It is also true that most people equate it with India. And so it is. That is where the term comes from, to indicate that, within a social division that exists in that country, the outcasts are at the bottom of the ladder. India’s caste system is one of the oldest in the history of mankind and still, to this day, continues to set the course for many Indians who have only had the disadvantage of being born into a highly devalued social status.

“Fair” division system

This system is said to divide Hindus into fairly rigid hierarchical groups based on karma (work) and dharma (religion or duty) and dates back at least a thousand years before the birth of Christ, as recorded in the Manusmriti, considered the most important and authoritative book of Hindu law, which justifies the caste system as “the basis of order and trust in society”.

There are four main categories in the Hindu caste division: Brahmins, Kshatriyas, Vaishyas and Sudras, and many believe that these groups originated from Brahma, the Hindu god of creation.

Within this scale, we can see that the brahmins (teachers and intellectuals) come from the head of Brahma.

  • Brahmins (Brahmin) come from the mouth of the giant. They have the gift of speech. Traditionally, they were in charge of maintaining knowledge and rituals. They were priests and intellectuals supported by other castes, who had to lead an austere life.
  • The warriors and administrators (kshatriya) came out of their arms. They have strength and their virtue is justice. They have to rule and protect the other social groups.
  • The traders (vaishya) were the caste that made the economy move and where the main resources came from to maintain the social pyramid. Their origin is in the legs of the giant. Lawful profit was not frowned upon in Vedic culture. They had the practical knowledge of trade, agriculture and animal husbandry.
  • The servants (shudra) were the labour force of the society. They sprang from the feet of the giant Purusha and were attributed only humility as a virtue. They had few privileges and few duties. In fact, their only privilege was to be protected by the upper castes.
    The Vedic texts also refer to outsiders (mleichas) who do not belong to that social structure. It is believed that the early Indus civilisation was an egalitarian society and that this structure was brought with them by the Indo-European peoples when they came to India. This subdivision into social strata was common in many ancient civilisations and even up to the Modern Age in Europe. The originality of the caste system in India is its vertical organisation based on the concept of purity of the activities performed by the individual and the predominant role of the intellectual caste in the social pyramid. The fact that the estates were hermetic would be found in other societies as well.

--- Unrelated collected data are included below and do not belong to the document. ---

import Summits.CriticalPhenomena.PercolationContinuityZ3.Theorems.Transplant.D10SKc01_4535P2
import HarnessLib

/-!
# Diamond film `D_10` — KERNEL CERTIFICATE for the class `01_4535` of `ShapedLinkageX 4 (DiamondFilm.sqShadow (k := 10))`, THE CLASS (mask + coverage from the 2 parts) (template `evenmcp`, |W| = 158, 2256 terminal pairs, 6748 plans)

builds on p205010 (kernel theorem, internal audit signed; external expert review pending) — NOT used in this file.  Lane `prim-bschramm`, seat `prim-bschramm-p2` (gen 43; class C1b;
memo `HOME/bschramm/P2-LATTICES.md` §152); helper file (`--supports stmt-CriticalPhenomena-4575 --as helper`).  Generated by `cert/emit_dk.py` from the plans of `cert/gen_dk.py`
(canonical BFS routings with avoid hints, exact mirror `cert/kern_dk.py` of «DkSKDefs»); re-checked here by the kernel (`DCtx.checkEs`); `caseOK_k10_01_4535` feeds «D10SKFinal».
[cite: DuminilCopinSidoraviciusTassion2016, §2.3 (proof of Fact 2: the three disjoint paths in B_R(z))]
-/

namespace Summit.CriticalPhenomena.PercolationContinuityZ3.Theorems.Transplant

namespace DiamondFilm.DK

/-- The cleared mask of the class `01_4535` of `D_10` is admissible (inside the cleared block, containing the forced core). [folklore] -/
theorem wOK_k10_01_4535 : DCtx.wOK (⟨10, 0, 1, 4, 5, 3, 5, 12931268881449908468425526108621464422818637924790376066022783427972763120321165805601534743883482940621945834117549162496⟩ : DCtx) = true := by
  decide +kernel

/-- **THE CLASS `01_4535` OF `D_10` IS COVERED**: every needed bit of every certified terminal pair has a swap-pair plan. [cite: DuminilCopinSidoraviciusTassion2016, §2.3 (proof of Fact 2)] -/
theorem caseOK_k10_01_4535 : CaseOK (⟨10, 0, 1, 4, 5, 3, 5, 12931268881449908468425526108621464422818637924790376066022783427972763120321165805601534743883482940621945834117549162496⟩ : DCtx) :=
  caseOK_of_chunks _ [[15, 17, 19, 26], [28, 30, 32, 50], [74, 98, 100, 102], [104, 111, 113, 115], [159, 160, 161, 162], [163, 170, 176, 182], [194, 206, 218, 230], [242, 248, 255, 256], [257, 258, 259, 304], [306, 314, 320, 326], [338, 350, 362, 374], [386, 392, 400, 402]]
    (List.forall_mem_cons.2 ⟨checkEs_sound _ _ _ chunk_k10_01_4535_0, List.forall_mem_cons.2 ⟨checkEs_sound _ _ _ chunk_k10_01_4535_1, List.forall_mem_cons.2 ⟨checkEs_sound _ _ _ chunk_k10_01_4535_2, List.forall_mem_cons.2 ⟨checkEs_sound _ _ _ chunk_k10_01_4535_3, List.forall_mem_cons.2 ⟨checkEs_sound _ _ _ chunk_k10_01_4535_4, List.forall_mem_cons.2 ⟨checkEs_sound _ _ _ chunk_k10_01_4535_5, List.forall_mem_cons.2 ⟨checkEs_sound _ _ _ chunk_k10_01_4535_6, List.forall_mem_cons.2 ⟨checkEs_sound _ _ _ chunk_k10_01_4535_7, List.forall_mem_cons.2 ⟨checkEs_sound _ _ _ chunk_k10_01_4535_8, List.forall_mem_cons.2 ⟨checkEs_sound _ _ _ chunk_k10_01_4535_9, List.forall_mem_cons.2 ⟨checkEs_sound _ _ _ chunk_k10_01_4535_10, List.forall_mem_cons.2 ⟨checkEs_sound _ _ _ chunk_k10_01_4535_11, List.forall_mem_nil _⟩⟩⟩⟩⟩⟩⟩⟩⟩⟩⟩⟩)
    (by decide +kernel)

end DiamondFilm.DK

end Summit.CriticalPhenomena.PercolationContinuityZ3.Theorems.Transplant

It should be noted that the jati are governed by a panchayat, or council of elders, who determine the practices attached to the community. Each jati determines fundamental elements of people’s daily lives such as:

  • Hygienic habits
  • Diet: alcohol, prohibitions, vegetarianism…
  • Marriage rules
  • Rituals and devotion to certain gods
  • Education and profession.

All these aspects create cohesive and endogamous cultural communities embedded in a very plural society divided into tens or hundreds of Jati living together in the same territory. The practice of jati has allowed the Indian to be very tolerant of what he considers outside his community, while being able to strictly enforce the social norms that govern his own community (jati).

As an example, the Rajput, who consider themselves a warrior caste (kshatriya), were groups that settled in Rajasthan in the 7th century. They share a culture that is maintained within the various clans or jati that fall under this denomination. Although they are a warrior caste, their culture and way of life is very different from other kshatriya jati such as the khatri.

Outside this Hindu caste system were the Achhoots, the Dalits and the untouchables.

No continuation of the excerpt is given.